Desesperado también Richelieu con la derrota de Norlinga, pero incansable en suscitar enemigos a la casa de Austria, dirigió sus intrigas a otra parte; y sabedor de que el conde-duque de Olivares andaba proponiendo una tregua a las provincias de Holanda para ir disponiendo los ánimos a la paz, no se contentó con trastornar este proyecto, sino que para excitar al príncipe de Orange a que continuara la guerra contra España, hizo un tratado con los holandeses por medio del barón de Charnace, obligándose a contribuir a sus gastos con trescientas mil libras y a mantener un cuerpo de tropas al servicio de la república, junto con otras negociaciones de que daremos cuenta al tratar de aquellos estados. Sin duda con el fin de atender a lo que por allí pasaba volvió de Alemania el cardenal infante don Fernando con los recientes lauros que había recogido, y recibiéronle en Bruselas con magnífica pompa y con las más vivas aclamaciones y muestras de regocijo{8}.
Pero a consecuencia de los incesantes manejos de Richelieu, veinte mil hombres de tropas francesas, mandados por los mariscales La Force y De Brezé, marchan por la Alsacia, pasan el Rhin, socorren a los suecos sitiados en el castillo de Heidelberg, y hacen retirar de la ciudad a los imperiales.

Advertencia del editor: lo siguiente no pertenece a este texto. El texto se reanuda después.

import Summits.ValiantsHypothesis.ValiantsHypothesis.Theorems.GrenetZeonDualUnipotentThreeHalvesLongMassRankOneResolvent

/-!
# `GrenetZeon.DualUnipotentThreeHalves` (stmt-ValiantsHypothesis-24318), line `slow_core`, stub `stub_longMassSlowLawInv` ((c)):
# ★★★ (c) HOLDS (`c = 3`) FOR EVERY AFFINE NILPOTENT PENCIL WHOSE LINEAR COEFFICIENT MATRICES ALL HAVE RANK ≤ 1 — constant part ARBITRARY

The closing file of the rank-one row (✓ `…LongMassRankOne`, `…Acyclic`, `…Triangular`, `…Affine`, `…AcyclicDomain`, `…Resolvent`).
THEOREM ★★★ `relCert_of_rankOne_linearPart`: an affine pencil `N : AffMat n m` with `N ^ H = 0` and EVERY coefficient matrix
`[x_e] N = u_e w_eᵀ` an outer product (rank `≤ 1`) — the constant part `A₀ = N(0)` being an ARBITRARY (necessarily nilpotent) matrix — satisfies
`RelCert n m N (3·(⌊√n⌋·m))`, the conclusion of (c) `LongMassSlowLawInv` / `LongMassSlowLawAll` with `c = 3`, `n₀ = 0`.  Read contrapositively for
the enemy spec (crit-7 V34 §2): **every (c)-violator family has a coefficient matrix of rank ≥ 2** (indeed, with ✓ `count_criterion_needs_rankTwo`,
many of them under the census instrument).

Proof.  By ✓ `exists_levels_resolvent` (homogenised nilpotency `c•A₀ + Σ x_e V_e`, resolvent Gram matrix over `ℂ[s]`) the coordinates carry
levels `ℓ` with `w_e · A₀^a u_{e'} = 0` for all `a` whenever `ℓ e' ≤ ℓ e`.  §1: the flag `F_t := span{A₀^a u_e : ℓ e < t}` (`= ⊤` past the top
level) is `A₀`-STABLE and LOWERED by every `V_e = u_e w_eᵀ` (`V_{e'} A₀^a u_e = (w_{e'}·A₀^a u_e) u_{e'}`), so for the family `{A₀} ∪ {V_e}` every
`p(·)·[F_k, F_l]` lowers the flag (or is `0` for `[A₀, A₀]`) and is nilpotent; McCoy (✓ Literature `forall_isNilpotent_iff_exists_isUnit`) gives ONE
invertible `S` triangularising `A₀` and all `V_e`.  §2: every value `S⁻¹ N(x) S = S⁻¹A₀S + Σ x_e S⁻¹V_eS` is upper triangular and nilpotent, hence
strictly upper triangular (✓ `diag_eq_zero_of_isNilpotent_triangular`), and ✓ `TriangularRow.relCert_of_values_triangularisable` prices the pencil.

Honest framing: a support row (`--supports stmt-ValiantsHypothesis-24318`): the locus (rank-one linear part) is reducible whenever non-trivial, so it
never contains an `IrreducibleInv` constituent of size `≥ 2`; NOT progress on (c) `SlowCore.LongMassSlowLawInv` itself, which with S3, 24318, 8062,
VP ≠ VNP stays OPEN / NOT proved.  No sorry, no definitions, no named facts. [folklore; McCoy via the tree]
-/

-- single-conjunct layout: Sub = Summit, duplicated namespace component intended (the name is mandated)
set_option linter.dupNamespace false
set_option autoImplicit false

noncomputable section

namespace Summit.ValiantsHypothesis.ValiantsHypothesis.Theorems.GrenetZeon.LongMassRankOne

open MvPolynomial Matrix
open scoped BigOperators
open Summit.ValiantsHypothesis.ValiantsHypothesis.Cruxes.TwoDimCoefficients.DimTwoCases (AffMat IsAffine)
open Summit.ValiantsHypothesis.ValiantsHypothesis.Theorems.GrenetZeon.SlowCore (RelCert)
open Summit.ValiantsHypothesis.ValiantsHypothesis.Theorems.GrenetZeon.FlagCost (conj_pow_eq)
open Summit.ValiantsHypothesis.ValiantsHypothesis.Theorems.GrenetZeon.TriangularRow (relCert_of_values_triangularisable)
open Summit.ValiantsHypothesis.ValiantsHypothesis.Theorems.GrenetZeon.HeavyTopCodimOnePattern (diag_eq_zero_of_isNilpotent_triangular)
open Summit.ValiantsHypothesis.ValiantsHypothesis.Theorems.GrenetZeon.RadicalSplit (linPart linPart_pow_eq_zero)

variable {m : ℕ}

/-! ## §1 The `A₀`-stable flag and McCoy's criterion for `{A₀} ∪ {u_e w_eᵀ}` -/

section FlagA

variable {κ : Type*}
variable (A₀ : Matrix (Fin m) (Fin m) ℂ) (u w : κ → Fin m → ℂ) (ℓ : κ → ℕ) (L : ℕ)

En cambio éstos por medio de un ingenioso ardid de guerra se apoderan de Philipsbourg que ocupaban los franceses, degüellan una parte de la guarnición, y la otra, hecha prisionera, y destinada a varias ciudades, perece casi toda de miseria. Así se mantenía viva la guerra de Alemania.
El plan de Richelieu, fijo siempre su pensamiento en los medios de abatir el poder del emperador y del rey de España, era hacerles a un tiempo la guerra en Italia, en el país de los Grisones, en Lorena, en Alemania y en los Países Bajos, porque en todas partes contaba con partidarios, y fiaba mucho de la amistad de Suecia y de los príncipes protestantes de Alemania. Una nueva liga entre Francia y la república holandesa, que se firmó en París (febrero, 1635), determinaba las fuerzas que había de poner en pie cada uno de los estados contratantes para el caso de una guerra entre España y Francia, haciendo ventajosas condiciones a las provincias flamencas que quisieran incorporarse a la liga para recobrar su libertad. Y al mismo tiempo un embajador extraordinario era enviado por el ministro francés, previa consulta con el nuncio Mazarino, a proponer a los príncipes de Italia otra liga ofensiva y defensiva contra la casa de Austria. El infatigable ministro cardenal tomó activas disposiciones para poner en pie un ejército de ciento treinta mil infantes y veinte y dos mil caballos. Al amago de tan terrible tempestad el primer ministro de Felipe IV de España hizo también esfuerzos extraordinarios para levantar tropas, y en unión con los ministros del imperio negociaba en todas las cortes para ver de traerlas a su partido, o por lo menos apartarlas de la confederación con Francia, y que siquiera permaneciesen neutrales.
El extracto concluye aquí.